I think reassembling the String from raw parts may be a more disciplined approach; as you can see in the std::io module, there is a guard that ensures the string is restored to a correct state even if an unwind happens, and this would look more natural with “phase transitions” between String and Vec. In general, any code temporarily lifting the string invariant for unsafe mutation should be similarly elaborate, so the verbosity of Strong::from_raw_parts is not a big issue.
@LukasKalbertodt, will you submit an RFC PR for “as_mut_vec considered harmful?”
[EDIT: This solution doesn’t make sense, read my next post]
Sorry for the delay!
I would love to submit an RFC! I think I have an easy solution actually… What do you think of that:
Remove the method as_mut_vec from String and instead add the method: unsafe fn as_mut_slice(&mut self) -> &mut [u8]. Vec has the same method, though in Vec's case it is not unsafe. In String's case it needs to be unsafe because this method could insert non-UTF8 content into the buffer.
Both Vec and String have the unsafe method from_raw_parts. You can obtain those “raw parts” from both classes in a similar way: Both have the method capacity that returns the current capacity. Both will have (!) the method as_mut_slice returning a slice to the buffer (which contains the ptr and len). Additionally both classes have a method to return an immutable slice (Vec::container_as_bytes and String::as_bytes).
Furthermore String already has two methods to unsafely convert from and into a Vec without copying the buffer (fn into_bytes(self) -> Vec<u8> and unsafe fn from_utf8_unchecked(bytes: Vec<u8>) -> String).
TL;DR: If I’m right, we just need to replace as_mut_vec with another similar method as_mut_slice to resolve all problems.
Do you (all) agree? If yes, I will try to setup an RFC.
I have been playing with from_raw_parts and it’s not so simple. A library-provided RAII guard would be helpful for safer in-place mutation of String as a Vec. You can take a look at my attempt
here.
That, of course, is only helpful in certain scenarios like unsafe appending. In general, in-place-as-Vec is both needed and highly unsafe against potential unwinding.
Ok so I figured that my last “solution” to this problem was pretty useless. Adding as_mut_slice doesn’t really make sense.
@mzabaluev: I agree that from_raw_parts is not the safest thing to use. But I don’t think a RAII guard like the one you proposed does really make sense. Your code still relies on several assumptions about the internal implementation of String, which isn’t optimal. And again: I don’t think that it’s really useful to edit the string buffer in an alternating UTF8-safe and UTF8-unsafe way.
And whenever we want to work on the string buffer without UTF8 checks, we could do:
let mut v = s.into_bytes();
// do stuff with v
s = String::from_utf8_unchecked(v);
And this is not really more work than as_mut_vec, right?
So my new proposal is: Just remove as_mut_vec.

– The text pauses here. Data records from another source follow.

/-- The carrier identification carries `Ψ_{𝓕_LGP}(^{n,m})_{v,j}` (`ofPush` at index `m`) ONTO `Ψ_LGP(^{n,∘})_{v,j}` (`ofPush` at the
coric data) whenever `κ` carries the Gaussian monoid at `m` onto the coric one. [cite: Mochizuki2012, Prop. 3.5 (i) p.104]
[claim: Mochizuki2012, status: disputed] -/
theorem ofPush_Ψ_map_congr (m : ℤ) (hcompat : ∀ v j x, Φ m v j (fm m v j x) = f v j (κ m v x))
    (hgau : ∀ v, (gaum m v).map (piIso (Fin lstar) (κ m v)).toMonoidHom = gau v) (v : V) (j : Fin lstar) :
    ((LGPMonoidSignature.ofPush isBad (Rm m) (IQm m) (Mm m) Γ (fm m) (gaum m) (gauInfm m) (splitm m) (hIQm m)
        (splitm_le m)).Ψ v j).map (Φ m v j) =
      (LGPMonoidSignature.ofPush isBad R IQ M Γ f gau gauInf split hIQ split_le).Ψ v j := by
  change (pushComponent (Rm m) (Mm m) (fm m) v (gaum m v) j).map _ = pushComponent R M f v (gau v) j
  rw [map_pushComponent_congr R Rm M f Mm fm κ Φ m hcompat, hgau]

/-- `∞`-version. [cite: Mochizuki2012, Prop. 3.5 (i) p.104] [claim: Mochizuki2012, status: disputed] -/
theorem ofPush_ΨInf_map_congr (m : ℤ) (hcompat : ∀ v j x, Φ m v j (fm m v j x) = f v j (κ m v x))
    (hgauInf : ∀ v, (gauInfm m v).map (piIso (Fin lstar) (κ m v)).toMonoidHom = gauInf v) (v : V) (j : Fin lstar) :
    ((LGPMonoidSignature.ofPush isBad (Rm m) (IQm m) (Mm m) Γ (fm m) (gaum m) (gauInfm m) (splitm m) (hIQm m)
        (splitm_le m)).ΨInf v j).map (Φ m v j) =
      (LGPMonoidSignature.ofPush isBad R IQ M Γ f gau gauInf split hIQ split_le).ΨInf v j := by
  change (pushComponent (Rm m) (Mm m) (fm m) v (gauInfm m v) j).map _ = pushComponent R M f v (gauInf v) j
  rw [map_pushComponent_congr R Rm M f Mm fm κ Φ m hcompat, hgauInf]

You can do everything it could do with other methods anyway.
I don’t really like the whole std::string design anyway… But removing the method as_mut_vec is a step in the right direction, I think.
Reading the thread above it seems that the consensus is that due to the existance of &str, you can simply implement your own SmallString-Type that does the optimization and use it where it can help. Since there are few APIs requiring a String, you can just use your SmallString where you need it and create &str to it when interfacing with other APIs
That sounds like a poor workaround. I have not read the whole thread so I don't know what the problems are (beside from_raw_parts), but I think a basic optimization like this should be automatic. Most people that could gain from this optimization will not use a SmallString. Think about having to import a crate to optimize floating point operations...
There was arguments in the github thread, that SSO can actually be a pessimization due to its unpredictable branches, code size and cheapness of small allocations.
If you want to start this discussion again, then measurements are welcome.
Also, part of C++'s motivation for SSO doesn’t apply to Rust, C++ needs it because it always has to keep the trailing zero and allocations for empty strings would be ridiculous, Rust doesn’t have this problem.
The last time the libs team talked about this I recall the prevailing attitude was that we value the simple representation of std strings and aren’t going to change it.
There are many ways to represent strings, and applications that really care about it care enough to make their own choices. For example, servo wouldn’t care about std’s small string representation, nor rustc - both have their very application-specific string representations.
I think a parallel to SmallVec is appropriate here. Using a SmallVec (for those that don't know, it's similar to SSO in that you have the values inline up to certain number where you switch to the heap) can be a big boon to performance. However there's no good rule for where that threshold should be. It depends on the size of the contained type (which admittedly isn't an issue here), and on the use case. One person might be ok with larger sizes, others might prefer a small cutoff (say one or two values). The same applies here, different people will want different cutoffs.
Also as @petrochenkov says, an empty string doesn't need allocation in Rust.